The paperback is going to be released on 6/23/09. Maybe we can expect the Kindle version about the same time. They probably want to sell as many HBs as possible before releasing the cheaper versions.

It's still a long wait.


----------



## Jamjar (Nov 22, 2008)

Avalon3,

Thank you so much for your book suggestion.  I am thoroughly enjoying reading Alpine for You.  I have to be careful at night that I don't laugh out loud while my husband is sleeping. 

Thanks again,

Judy


----------



## sebat (Nov 16, 2008)

I just finished the sample of Alpine for You.  It does remind me of Evanovich.  I have to read them now.  They look like fun.

Avalon, thanks again.


----------



## luvmy4brats (Nov 9, 2008)

Looks like a fun series. I downloaded a sample. Thanks


----------



## durphy (Nov 5, 2008)

I so love this forum! I just sent myself Alpine for You. I can't wait to read it.


----------



## Gertie Kindle (Nov 6, 2008)

I finished reading Alpine for You last night.  Actually, I read it in one day since I was sick in bed (better now).  

I think if I had read this series before the Plum series, I would have liked it better.  It was still good and I'll definitely read the next one.  There were some laugh out loud moments.  Nana isn't Grandma Mazur, but she's still a lot of fun.  

Plum works for me partly because I'm from N.J. and I can relate.  I'm learning a lot about Iowa.  I get a kick out of their "on time" mania.  

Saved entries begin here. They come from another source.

import Mathlib.MeasureTheory.Measure.Haar.Unique
import Mathlib.MeasureTheory.Measure.Lebesgue.Complex
import Literature.Probability.Percolation.FlipFairKernel

/-!
# The Campbell intensity of an admissible equivariant kernel under an isometry-invariant law is a multiple of Lebesgue measure

Route `Summits/CriticalPhenomena/CardyFormulaZ2/Theses/CardyMeckeFlip`, crux `MeckeRigidity`
(item stmt-CriticalPhenomena-14826), line `registered`, stub `stub_crossingUniqueness` (helper; the
first structural fact on the kernel side of the hypotheses).

For a probability law `P` on `ℋ_ℂ` invariant under plane isometries (E2) and a kernel family `M`
with `IsAdmissibleKernel P M` (measurable, locally `P`-integrable, non-zero, …) and
`IsIsometryEquivariant M` (`M ε (g·S) = g_* M ε S`), the **Campbell intensity measure**
`Λ_ε(A) = ∫ M ε S (A) P(dS)` — the first marginal of the Campbell measure `P(dS) M ε S(dx)` on
which clause (F) is an invariance statement — is translation invariant and finite on compact sets,
hence (uniqueness of Haar measure on `ℂ`) a finite multiple `c_ε · Leb` of Lebesgue measure
(`campbellIntensity_eq_smul_volume`, registered sub-goal), with `c_ε > 0` at the cutoff supplied by
the non-zero clause (`exists_campbellIntensity_pos`).  In particular the normalisation of any two
admissible equivariant kernels differs by a constant only, the starting point of the intended coupling
of two flip dynamics.
-/

noncomputable section

open MeasureTheory Set Metric
open scoped ENNReal NNReal
open Literature.Probability.Percolation Literature.Probability.Percolation.QuadCrossing

namespace Summit.CriticalPhenomena.CardyFormulaZ2.Theorems.CardyMeckeFlip

/-- (E2) forces the motion `S ↦ g · S` to be `P`-a.e. measurable (else the push-forward would be
the zero measure). [folklore] -/
theorem aemeasurable_isometry_of_map_eq (P : Measure (QuadConfig (univ : Set ℂ)))
    [IsProbabilityMeasure P] (g : ℂ ≃ᵢ ℂ) (hg : Measure.map (QuadConfig.isometry g) P = P) :
    AEMeasurable (QuadConfig.isometry g) P := by
  by_contra h
  have h0 : Measure.map (QuadConfig.isometry g) P = 0 := Measure.map_of_not_aemeasurable h
  rw [hg] at h0
  exact (IsProbabilityMeasure.ne_zero P) h0

/-- **Translation invariance of the Campbell intensity**: under (E2) and isometry-equivariance of
the kernel, `A ↦ ∫ M ε S (v + A)… ` equals `A ↦ ∫ M ε S (A) …` — precisely, the preimage of `A`
under the translation by `v` has the same intensity. [folklore] -/
theorem lintegral_kernel_preimage_add_left (P : Measure (QuadConfig (univ : Set ℂ)))
    [IsProbabilityMeasure P] (M : ℝ → QuadConfig (univ : Set ℂ) → Measure ℂ)
    (hE2 : ∀ g : ℂ ≃ᵢ ℂ, Measure.map (QuadConfig.isometry g) P = P)
    (hM : ∀ ε : ℝ, Measurable (M ε)) (hEq : IsIsometryEquivariant M) (ε : ℝ) (v : ℂ)
    {A : Set ℂ} (hA : MeasurableSet A) :
    ∫⁻ S, M ε S ((fun x => v + x) ⁻¹' A) ∂P = ∫⁻ S, M ε S A ∂P := by
  -- the translation as a plane isometry
  let g : ℂ ≃ᵢ ℂ := IsometryEquiv.addLeft v
  have hg : ⇑g = fun x => v + x := funext fun x => IsometryEquiv.addLeft_apply v x
  -- pointwise: `M ε S (g⁻¹ A) = (g_* M ε S) A = M ε (g·S) A`
  have hpt : ∀ S, M ε S ((fun x => v + x) ⁻¹' A) = M ε (QuadConfig.isometry g S) A := by
    intro S
    rw [hEq g ε S, Measure.map_apply g.continuous.measurable hA, hg]
  simp_rw [hpt]
  -- change of variables `S' = g · S` and (E2)
  have hmeasA : Measurable fun S : QuadConfig (univ : Set ℂ) => M ε S A :=
    (Measure.measurable_measure.1 (hM ε)) A hA
  calc ∫⁻ S, M ε (QuadConfig.isometry g S) A ∂P
      = ∫⁻ S, M ε S A ∂(Measure.map (QuadConfig.isometry g) P) :=
        (lintegral_map' hmeasA.aemeasurable (aemeasurable_isometry_of_map_eq P g (hE2 g))).symm
    _ = ∫⁻ S, M ε S A ∂P := by rw [hE2 g]

/-- **The Campbell intensity is a multiple of Lebesgue measure** (registered sub-goal
`campbellIntensity_eq_smul_volume` of item stmt-CriticalPhenomena-14826): under (E2),
`IsAdmissibleKernel P M` and `IsIsometryEquivariant M`, for every cutoff `ε > 0` there is a finite
constant `c` with `∫ M ε S (A) P(dS) = c · Leb(A)` for every Borel `A ⊆ ℂ` (translation invariance
+ finiteness on compacts + uniqueness of Haar measure). [folklore] -/
theorem campbellIntensity_eq_smul_volume : ∀ (P : Measure (QuadConfig (Set.univ : Set ℂ))) (M : ℝ → QuadConfig (Set.univ : Set ℂ) → Measure ℂ), IsProbabilityMeasure P → (∀ g : ℂ ≃ᵢ ℂ, Measure.map (QuadConfig.isometry g) P = P) → IsAdmissibleKernel P M → IsIsometryEquivariant M → ∀ ε : ℝ, 0 < ε → ∃ c : NNReal, ∀ A : Set ℂ, MeasurableSet A → ∫⁻ S, M ε S A ∂P = c * volume A := by
  intro P M hP hE2 hADM hEq ε hε
  -- the intensity measure `Λ = P.bind (M ε)`
  set Λ : Measure ℂ := P.bind (M ε) with hΛ
  have hΛapply : ∀ A : Set ℂ, MeasurableSet A → Λ A = ∫⁻ S, M ε S A ∂P := fun A hA =>
    Measure.bind_apply hA (hADM.measurable ε).aemeasurable
  -- translation invariance
  haveI : Λ.IsAddLeftInvariant := by
    refine ⟨fun v => ?_⟩
    ext A hA
    rw [Measure.map_apply (measurable_const_add v) hA, hΛapply A hA,
      hΛapply _ (measurable_const_add v hA)]
    exact lintegral_kernel_preimage_add_left P M hE2 hADM.measurable hEq ε v hA
  -- finiteness on compact sets, from local `P`-integrability
  haveI : IsFiniteMeasureOnCompacts Λ := by
    refine ⟨fun K hK => ?_⟩
    obtain ⟨r, hr⟩ := hK.isBounded.subset_closedBall (0 : ℂ)
    calc Λ K ≤ Λ (closedBall 0 r) := measure_mono hr
      _ = ∫⁻ S, M ε S (closedBall 0 r) ∂P := hΛapply _ measurableSet_closedBall
      _ < ⊤ := hADM.lintegral_closedBall_lt_top ε hε r
  -- uniqueness of Haar measure on `ℂ`
  have huniq : Λ = Λ.addHaarScalarFactor volume • (volume : Measure ℂ) :=
    Measure.isAddLeftInvariant_eq_smul Λ volume
  refine ⟨Λ.addHaarScalarFactor volume, fun A hA => ?_⟩
  rw [← hΛapply A hA]
  conv_lhs => rw [huniq]
  rw [Measure.coe_nnreal_smul_apply]

/-- **Positive intensity at the non-degenerate cutoff**: at the cutoff `ε₀ > 0` supplied by the
non-zero clause of (ADM), the constant is positive: `∫ M ε₀ S (A) P(dS) = c · Leb(A)` with `c > 0`.
[folklore] -/
theorem exists_campbellIntensity_pos (P : Measure (QuadConfig (univ : Set ℂ))) [IsProbabilityMeasure P]
    (M : ℝ → QuadConfig (univ : Set ℂ) → Measure ℂ)
    (hE2 : ∀ g : ℂ ≃ᵢ ℂ, Measure.map (QuadConfig.isometry g) P = P)
    (hADM : IsAdmissibleKernel P M) (hEq : IsIsometryEquivariant M) :
    ∃ ε : ℝ, 0 < ε ∧ ∃ c : NNReal, 0 < c ∧
      ∀ A : Set ℂ, MeasurableSet A → ∫⁻ S, M ε S A ∂P = c * volume A := by
  obtain ⟨ε, hε, hpos⟩ := hADM.exists_lintegral_ball_pos
  obtain ⟨c, hc⟩ := campbellIntensity_eq_smul_volume P M inferInstance hE2 hADM hEq ε hε
  refine ⟨ε, hε, c, ?_, hc⟩
  rw [hc _ measurableSet_ball] at hpos
  by_contra h0
  have : c = 0 := le_antisymm (not_lt.1 h0) c.2
  simp [this] at hpos

end Summit.CriticalPhenomena.CardyFormulaZ2.Theorems.CardyMeckeFlip

end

There's something off about Etienne for me.  Anyone else feel that?


----------



## sandypeach (Oct 28, 2008)

Thanks for the tip, Avalon!  I love the Stephanie Plum and Barney Barnaby series.  I have ordered a samply of the first Maddy Hunter book and am looking forward to checking it out right after I finish the "...in Death" book I am currently reading (probably sometime tomorrow).


----------



## Tippy (Dec 8, 2008)

Love Janet E and Stephanie Plum.  However, I love to LISTEN to her books.  The audios are great -- so am not concerned that JE hasn't kindlized the series.


----------



## Sofie (Dec 30, 2008)

> Here's another series you might like by Maddy Hunter. Start with the first one "Alpine for You".


Avalon3,

Thank you so much for recommending this author. I read Alpine for You in a matter of hours and had quite a few laugh out loud moments. I'm going to the library tomorrow to see if they have it so my Mom can read it. She doesn't have a Kindle.

Bluebell.


----------